[Your objective]: Scan the following data for lines with "Analysis" and state how many there are, as a number only.
┌─ Extracted material
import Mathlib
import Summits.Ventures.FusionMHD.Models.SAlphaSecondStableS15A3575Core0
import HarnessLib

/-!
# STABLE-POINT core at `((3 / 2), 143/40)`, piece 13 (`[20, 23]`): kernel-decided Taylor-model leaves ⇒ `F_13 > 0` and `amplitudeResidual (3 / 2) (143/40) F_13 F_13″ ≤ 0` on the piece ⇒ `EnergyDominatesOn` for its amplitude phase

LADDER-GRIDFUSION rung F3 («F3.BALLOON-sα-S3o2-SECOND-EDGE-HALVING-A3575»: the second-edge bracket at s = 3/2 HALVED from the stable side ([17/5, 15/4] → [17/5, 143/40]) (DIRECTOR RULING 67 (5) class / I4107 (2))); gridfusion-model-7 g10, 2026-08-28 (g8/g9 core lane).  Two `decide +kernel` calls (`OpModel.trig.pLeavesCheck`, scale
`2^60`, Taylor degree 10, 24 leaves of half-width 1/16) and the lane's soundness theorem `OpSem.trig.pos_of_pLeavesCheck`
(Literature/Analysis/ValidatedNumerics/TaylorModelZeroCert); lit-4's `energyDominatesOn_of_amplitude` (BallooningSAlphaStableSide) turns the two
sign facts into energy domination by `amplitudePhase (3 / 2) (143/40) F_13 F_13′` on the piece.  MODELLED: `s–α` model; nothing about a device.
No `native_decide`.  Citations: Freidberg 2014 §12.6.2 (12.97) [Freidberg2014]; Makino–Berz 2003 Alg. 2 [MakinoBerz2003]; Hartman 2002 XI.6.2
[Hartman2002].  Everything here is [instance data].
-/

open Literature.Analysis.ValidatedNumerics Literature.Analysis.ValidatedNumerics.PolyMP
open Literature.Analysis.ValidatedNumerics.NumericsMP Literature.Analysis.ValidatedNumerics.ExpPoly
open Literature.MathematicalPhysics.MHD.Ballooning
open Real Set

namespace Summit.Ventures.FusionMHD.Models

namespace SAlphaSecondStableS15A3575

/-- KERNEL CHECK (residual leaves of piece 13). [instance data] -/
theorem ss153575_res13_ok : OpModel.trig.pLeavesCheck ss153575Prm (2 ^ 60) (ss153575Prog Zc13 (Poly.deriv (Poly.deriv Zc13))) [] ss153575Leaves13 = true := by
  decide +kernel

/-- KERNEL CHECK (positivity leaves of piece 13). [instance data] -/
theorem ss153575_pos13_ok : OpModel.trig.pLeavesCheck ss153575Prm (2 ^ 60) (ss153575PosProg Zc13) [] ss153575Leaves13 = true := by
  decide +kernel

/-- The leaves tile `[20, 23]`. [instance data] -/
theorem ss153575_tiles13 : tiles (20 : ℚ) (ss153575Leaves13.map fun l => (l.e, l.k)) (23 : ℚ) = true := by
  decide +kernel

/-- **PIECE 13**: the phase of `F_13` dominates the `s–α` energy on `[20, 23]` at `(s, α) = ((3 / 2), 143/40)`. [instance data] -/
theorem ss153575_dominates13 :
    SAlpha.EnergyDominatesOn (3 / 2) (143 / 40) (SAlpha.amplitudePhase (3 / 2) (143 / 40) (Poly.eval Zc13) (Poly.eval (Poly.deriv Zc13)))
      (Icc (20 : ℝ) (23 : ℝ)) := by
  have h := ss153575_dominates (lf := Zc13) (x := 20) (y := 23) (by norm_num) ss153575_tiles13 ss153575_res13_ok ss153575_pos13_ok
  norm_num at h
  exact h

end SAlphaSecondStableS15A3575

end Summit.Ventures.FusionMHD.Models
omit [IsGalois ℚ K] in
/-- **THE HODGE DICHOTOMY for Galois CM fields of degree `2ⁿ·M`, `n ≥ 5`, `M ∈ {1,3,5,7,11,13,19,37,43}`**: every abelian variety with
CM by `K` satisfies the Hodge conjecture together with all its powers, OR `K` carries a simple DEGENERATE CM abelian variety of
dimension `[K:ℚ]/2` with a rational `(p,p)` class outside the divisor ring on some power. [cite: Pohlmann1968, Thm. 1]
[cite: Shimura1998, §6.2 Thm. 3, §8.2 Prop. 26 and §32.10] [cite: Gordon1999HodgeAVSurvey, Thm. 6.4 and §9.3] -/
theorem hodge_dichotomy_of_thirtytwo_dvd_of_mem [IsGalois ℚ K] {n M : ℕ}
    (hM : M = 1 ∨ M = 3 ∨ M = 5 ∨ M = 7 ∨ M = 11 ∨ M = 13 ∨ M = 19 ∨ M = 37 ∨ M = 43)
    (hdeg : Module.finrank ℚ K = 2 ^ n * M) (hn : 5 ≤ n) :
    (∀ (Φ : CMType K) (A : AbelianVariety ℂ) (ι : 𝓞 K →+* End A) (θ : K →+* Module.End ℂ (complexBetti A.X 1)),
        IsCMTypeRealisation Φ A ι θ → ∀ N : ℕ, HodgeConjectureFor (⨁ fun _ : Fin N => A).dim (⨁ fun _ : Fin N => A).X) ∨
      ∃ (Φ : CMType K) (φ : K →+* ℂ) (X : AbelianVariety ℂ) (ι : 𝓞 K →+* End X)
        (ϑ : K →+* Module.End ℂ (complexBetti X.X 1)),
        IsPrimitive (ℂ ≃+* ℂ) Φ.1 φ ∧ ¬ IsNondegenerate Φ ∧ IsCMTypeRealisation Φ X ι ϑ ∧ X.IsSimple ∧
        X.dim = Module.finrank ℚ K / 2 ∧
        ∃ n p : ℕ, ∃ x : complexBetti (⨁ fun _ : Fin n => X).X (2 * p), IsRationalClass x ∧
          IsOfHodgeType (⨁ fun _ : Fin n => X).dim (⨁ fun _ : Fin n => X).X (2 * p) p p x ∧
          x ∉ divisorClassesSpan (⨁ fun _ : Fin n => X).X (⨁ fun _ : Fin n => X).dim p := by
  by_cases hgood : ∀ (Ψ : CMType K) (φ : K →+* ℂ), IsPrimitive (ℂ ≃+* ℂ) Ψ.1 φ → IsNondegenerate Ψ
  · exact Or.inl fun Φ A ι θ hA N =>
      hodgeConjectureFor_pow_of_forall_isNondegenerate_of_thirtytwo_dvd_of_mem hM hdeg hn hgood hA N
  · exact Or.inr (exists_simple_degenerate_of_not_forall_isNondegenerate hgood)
└─
[Task solution]: 3